Task prompt: Please retype the material beneath this task exactly, starting with its first line and finishing with the line containing "g(v) conj g(v".

########

import Summits.RiemannHypothesis.RiemannHypothesis.Theorems.SignConeConeMagnificationTranslate
import Literature.NumberTheory.LFunctions.WeilGroundEnergyProofs
import Literature.NumberTheory.LFunctions.WeilArchimedeanPositivityProofs

/-!
# The positive-definiteness lever for autocorrelation sums
(route `SignCone`, item stmt-RiemannHypothesis-16302 `SignConeOscillatory`; HELPER file, `--supports`)

For a Weil test `g` with autocorrelation `G = g ⋆ g̃` (`G(t) = ∫ g(v) conj g(v - t) dv`) and real `t, u`,
the symmetric second difference of `G` is itself an autocorrelation,

  `2 G(t) - G(t + u) - G(t - u) = ((g - g_u) ⋆ (g - g_u)~)(t)`,  `g_u(v) = g(v - u)`

(`weilConv_weilReflect_second_difference`, from the polarised translation formula
`weilConv_weilReflect_translateMix`), so Bombieri's Lemma 2 (`norm_weilConv_weilReflect_le`: an
autocorrelation is bounded by its value at `0`) gives the LEVER

  `‖2 G(t) - G(t + u) - G(t - u)‖ ≤ ‖g - g_u‖₂² = 2 (Re G(0) - Re G(u))`   (`norm_second_difference_le`)

and, summed over a finite family, `2 Re F(t) - Re F(t + u) - Re F(t - u) ≥ -2 (Re F(0) - Re F(u))` for
`F = Σᵢ gᵢ ⋆ g̃ᵢ` (`neg_two_mul_deficit_le`). Use (file `SignConeSignConeOscillatoryShortExcursion`): a dip
`Re F(t₀) = -D` flanked by two points `t₀ ± u` where `Re F ≥ 0` forces the near-origin DEFICIT
`Re F(0) - Re F(u) ≥ D` — linear in the depth `D` (Krein's inequality `|F(x) - F(y)|² ≤ 2F(0)(F(0) - Re F(x-y))`
would only give `D²/(2F(0))`). This is the first place in the route's unconditional theorems where
positive-definiteness is used beyond the bound `|F| ≤ F(0)`.
-/

noncomputable section

-- `Summit.RiemannHypothesis.RiemannHypothesis.…` repeats a namespace component by design (D-0017 layout).
set_option linter.dupNamespace false

open scoped BigOperators ComplexConjugate
open Complex MeasureTheory Set Filter

namespace Summit.RiemannHypothesis.RiemannHypothesis.Theorems.SignCone

open Literature.NumberTheory.LFunctions
open Literature.NumberTheory.LFunctions.WeilConverse

variable {g : ℝ → ℂ}

/-- The autocorrelation of the difference `g - g_u` (`g_u(v) = g(v - u)`, i.e. `translateMix g (-1) u`) is the
symmetric second difference of `G = g ⋆ g̃`: `((g - g_u) ⋆ (g - g_u)~)(t) = 2 G(t) - G(t + u) - G(t - u)`. [folklore] -/
theorem weilConv_weilReflect_second_difference (hg : IsWeilTest g) (u t : ℝ) :
    weilConv (translateMix g (-1) u) (weilReflect (translateMix g (-1) u)) t =
      2 * weilConv g (weilReflect g) t - weilConv g (weilReflect g) (t + u) -
        weilConv g (weilReflect g) (t - u) := by
  rw [weilConv_weilReflect_translateMix hg (-1) u t]
  have h1 : Complex.normSq (-1 : ℂ) = 1 := by simp
  have h2 : (starRingEnd ℂ) (-1 : ℂ) = -1 := by simp
  rw [h1, h2]
  push_cast
  ring

/-- Real part of twice a complex number. [folklore] -/
private lemma re_two_mul (z : ℂ) : (2 * z).re = 2 * z.re := by
  simp [Complex.mul_re]

/-- **The lever (one test function).** For a Weil test `g`, `G = g ⋆ g̃` and all real `t, u`:
`‖2 G(t) - G(t + u) - G(t - u)‖ ≤ 2 (Re G(0) - Re G(u))` — the modulus of the autocorrelation of `g - g_u`
at `t` is at most its value at `0` (Bombieri 2000, Lemma 2), which is
`‖g - g_u‖₂² = 2 G(0) - G(u) - G(-u) = 2 (Re G(0) - Re G(u))`. [folklore] -/
theorem norm_second_difference_le (hg : IsWeilTest g) (t u : ℝ) :
    ‖2 * weilConv g (weilReflect g) t - weilConv g (weilReflect g) (t + u) -
        weilConv g (weilReflect g) (t - u)‖ ≤
      2 * ((weilConv g (weilReflect g) 0).re - (weilConv g (weilReflect g) u).re) := by
  have hd : IsWeilTest (translateMix g (-1) u) := isWeilTest_translateMix hg (-1) u
  have h1 := norm_weilConv_weilReflect_le hd t
  rw [weilConv_weilReflect_second_difference hg u t] at h1
  have h0 : ((∫ v : ℝ, ‖translateMix g (-1) u v‖ ^ 2 : ℝ) : ℂ) =
      2 * weilConv g (weilReflect g) 0 - weilConv g (weilReflect g) (0 + u) -
        weilConv g (weilReflect g) (0 - u) := by
    rw [← weilConv_weilReflect_apply_zero, weilConv_weilReflect_second_difference hg u 0]
  have h0re : (∫ v : ℝ, ‖translateMix g (-1) u v‖ ^ 2) =
      2 * (weilConv g (weilReflect g) 0).re - (weilConv g (weilReflect g) u).re -
        (weilConv g (weilReflect g) (-u)).re := by
    have h := congrArg Complex.re h0
    rw [Complex.ofReal_re, zero_add, zero_sub, Complex.sub_re, Complex.sub_re, re_two_mul] at h
    exact h
  have hneg : (weilConv g (weilReflect g) (-u)).re = (weilConv g (weilReflect g) u).re := by
    rw [weilConv_weilReflect_neg, Complex.conj_re]
  linarith [h1, h0re, hneg]

/-- **The lever, real form (one test function)**: `2 Re G(t) - Re G(t + u) - Re G(t - u) ≥ -2 (Re G(0) - Re G(u))`. [folklore] -/
theorem neg_two_mul_deficit_le_single (hg : IsWeilTest g) (t u : ℝ) :
    -(2 * ((weilConv g (weilReflect g) 0).re - (weilConv g (weilReflect g) u).re)) ≤
      2 * (weilConv g (weilReflect g) t).re - (weilConv g (weilReflect g) (t + u)).re -
        (weilConv g (weilReflect g) (t - u)).re := by
  have h := norm_second_difference_le hg t u
  have hre := Complex.abs_re_le_norm (2 * weilConv g (weilReflect g) t - weilConv g (weilReflect g) (t + u) -
    weilConv g (weilReflect g) (t - u))
  rw [Complex.sub_re, Complex.sub_re, re_two_mul] at hre
  have h2 := (abs_le.1 (hre.trans h)).1
  linarith

/-- **The lever for autocorrelation sums.** For Weil tests `gᵢ` and `F = Σᵢ gᵢ ⋆ g̃ᵢ`, for all real `t, u`:
`-2 (Re F(0) - Re F(u)) ≤ 2 Re F(t) - Re F(t + u) - Re F(t - u)`. In particular a point `t` with `Re F(t) ≤ -D`
whose two flanks `t ± u` have `Re F(t ± u) ≥ 0` forces the near-origin deficit `Re F(0) - Re F(u) ≥ D`. [folklore] -/
theorem neg_two_mul_deficit_le {k : ℕ} {g : Fin k → ℝ → ℂ} (hg : ∀ i, IsWeilTest (g i)) {F : ℝ → ℂ}
    (hF : F = fun t => ∑ i, weilConv (g i) (weilReflect (g i)) t) (t u : ℝ) :
    -(2 * ((F 0).re - (F u).re)) ≤ 2 * (F t).re - (F (t + u)).re - (F (t - u)).re := by
  subst hF
  simp only [Complex.re_sum]
  have key : ∀ i, -(2 * ((weilConv (g i) (weilReflect (g i)) 0).re - (weilConv (g i) (weilReflect (g i)) u).re)) ≤
      2 * (weilConv (g i) (weilReflect (g i)) t).re - (weilConv (g i) (weilReflect (g i)) (t + u)).re -
        (weilConv (g i) (weilReflect (g i)) (t - u)).re := fun i => neg_two_mul_deficit_le_single (hg i) t u
  calc -(2 * (∑ i, (weilConv (g i) (weilReflect (g i)) 0).re - ∑ i, (weilConv (g i) (weilReflect (g i)) u).re))
      = ∑ i, -(2 * ((weilConv (g i) (weilReflect (g i)) 0).re - (weilConv (g i) (weilReflect (g i)) u).re)) := by
        rw [← Finset.sum_sub_distrib, Finset.mul_sum, ← Finset.sum_neg_distrib]
    _ ≤ ∑ i, (2 * (weilConv (g i) (weilReflect (g i)) t).re - (weilConv (g i) (weilReflect (g i)) (t + u)).re -
        (weilConv (g i) (weilReflect (g i)) (t - u)).re) := Finset.sum_le_sum fun i _ => key i
    _ = 2 * ∑ i, (weilConv (g i) (weilReflect (g i)) t).re - ∑ i, (weilConv (g i) (weilReflect (g i)) (t + u)).re -
        ∑ i, (weilConv (g i) (weilReflect (g i)) (t - u)).re := by
        rw [Finset.mul_sum, ← Finset.sum_sub_distrib, ← Finset.sum_sub_distrib]

/-- **Deficit from a flanked dip.** For `F = Σᵢ gᵢ ⋆ g̃ᵢ`: if `Re F(t) ≤ -D` and `Re F(t + u) ≥ 0`, `Re F(t - u) ≥ 0`,
then `Re F(u) ≤ Re F(0) - D`. [folklore] -/
theorem re_le_re_zero_sub_of_dip {k : ℕ} {g : Fin k → ℝ → ℂ} (hg : ∀ i, IsWeilTest (g i)) {F : ℝ → ℂ}
    (hF : F = fun t => ∑ i, weilConv (g i) (weilReflect (g i)) t) {t u D : ℝ} (ht : (F t).re ≤ -D)
    (hp : 0 ≤ (F (t + u)).re) (hm : 0 ≤ (F (t - u)).re) : (F u).re ≤ (F 0).re - D := by
  have h := neg_two_mul_deficit_le hg hF t u
  linarith

/-- **Registered form of the lever** (sub-goal `stub_pdLever` of item stmt-RiemannHypothesis-16302): for Weil tests `gᵢ`,
`F = Σᵢ gᵢ ⋆ g̃ᵢ` and real `t, u`: `−2(Re F(0) − Re F(u)) ≤ 2 Re F(t) − Re F(t+u) − Re F(t−u)`. [folklore] -/
theorem stub_pdLever : ∀ (k : ℕ) (g : Fin k → ℝ → ℂ), (∀ i, IsWeilTest (g i)) → ∀ t u : ℝ, -(2 * ((∑ i, weilConv (g i) (weilReflect (g i)) 0).re - (∑ i, weilConv (g i) (weilReflect (g i)) u).re)) ≤ 2 * (∑ i, weilConv (g i) (weilReflect (g i)) t).re - (∑ i, weilConv (g i) (weilReflect (g i)) (t + u)).re - (∑ i, weilConv (g i) (weilReflect (g i)) (t - u)).re :=
  fun _ _ hg t u => neg_two_mul_deficit_le hg rfl t u

end Summit.RiemannHypothesis.RiemannHypothesis.Theorems.SignCone

end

########

Exercise answer:
import Summits.RiemannHypothesis.RiemannHypothesis.Theorems.SignConeConeMagnificationTranslate
import Literature.NumberTheory.LFunctions.WeilGroundEnergyProofs
import Literature.NumberTheory.LFunctions.WeilArchimedeanPositivityProofs

/-!
# The positive-definiteness lever for autocorrelation sums
(route `SignCone`, item stmt-RiemannHypothesis-16302 `SignConeOscillatory`; HELPER file, `--supports`)

For a Weil test `g` with autocorrelation `G = g ⋆ g̃` (`G(t) = ∫ g(v) conj g(v - t) dv`) and real `t, u`,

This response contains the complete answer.